Give students time to investigate image functions and see how many they can discover, using the Contracts page to organize their findings.

Strategies for English Language Learners

MLR 2 - Collect and Display: As students explore, walk the room and record student language relating to functions, domain, range, contracts, or what they perceive from error messages. This output can be used for a concept map, which can be updated and built upon, bridging student language with disciplinary language while increasing sense-making.


  • What image functions did you and your partner discover? rectangle, triangle, ellipse, circle, etc.

  • How did you decide what to try?

  • What error messages did you see? Input mismatches, missing parentheses, etc.
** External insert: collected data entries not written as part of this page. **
/-- **POSSIBILITY ON THE LINEAR ROAD IS PROFILE-BLIND** · there is a one-loop sequence possible on EVERY linear road (every `C > 0`, every box)
whose drawdown profile defeats the quadratic sufficient condition of `EndDrawdownLinearRoad.endPossibleLin_of_quadraticProfile` for EVERY `C`;
with `EndDrawdownLinearRoadStrict.dwSeq_neg_not_sufficient_linear` (a sequence with a profile of the same order possible on NO linear road):
what the (AF-1) road reads of `β⁰` for possibility at END grade is not the size of its drawdown profile. [folklore] -/
theorem linear_possibility_profile_blind :
    ∃ b : ℕ → ℝ, (∀ C γ₀ : ℝ, 0 < C → 0 < γ₀ → EndPossibleLin b C γ₀) ∧
      ∀ C γ₁ : ℝ, 0 < C → 0 < γ₁ → ¬ ∀ γ : ℝ, 0 < γ → γ ≤ γ₁ → ∃ M : ℝ, M ≤ 3 / γ ^ 2 ∧
        ∀ k m : ℕ, k ≤ m → -M ≤ ∑ j ∈ Ico k m, (b j + C * γ / 2) :=
  ⟨bRec 1, fun _ _ hC hγ₀ => endPossibleLin_bRec one_pos hC hγ₀, fun _ _ hC hγ₁ => not_quadraticProfile_bRec one_pos hC hγ₁⟩

end Headline

end

end Summit.QuantumFields.BalabanUV.Gaps.EndDrawdownLinearRecovering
  • How did you figure out what to do after seeing an error message? Read the error message, think about what the computer is trying to tell us, etc.

🔗Making Sense of Contracts 10 minutes


This activity digs deeper into Contracts, and has students create their own Contracts trackers to take ownership of the concept and create an artifact they can refer back to.


star has three elements in its Domain: A Number, a String, and another String.

  • What do these elements represent? The Number is the radius, the first String is the style (either outline or solid), the second String is the color.

  • What happens if I don’t give it those things? We won’t get the star we want, we’ll probably get an error!

  • If I give star what it needs, what do I get in return? An Image of the star that matches the arguments

  • square has the same Domain as star. What do the arguments in square represent? length, style, color

  • Can different functions have the same Domain? The same Range? Are they still different functions? Yes, yes, and yes!

  • Can we come up with an example of two math functions that have the same Domain and Range?

When the input matches what the function consumes, the function produces the output we expect.

Where else have you heard the word "contract"? How can you connect that meaning to contracts in programming?

An actor signs a contract agreeing to perform in a film in exchange for compensation, a contractor makes an agreement with a homeowner to build or repair something in a set amount of time for compensation, or a parent agrees to pizza for dinner in exchange for the child completing their chores. Similarly, a contract in programming is an agreement between what the function is given and what it produces.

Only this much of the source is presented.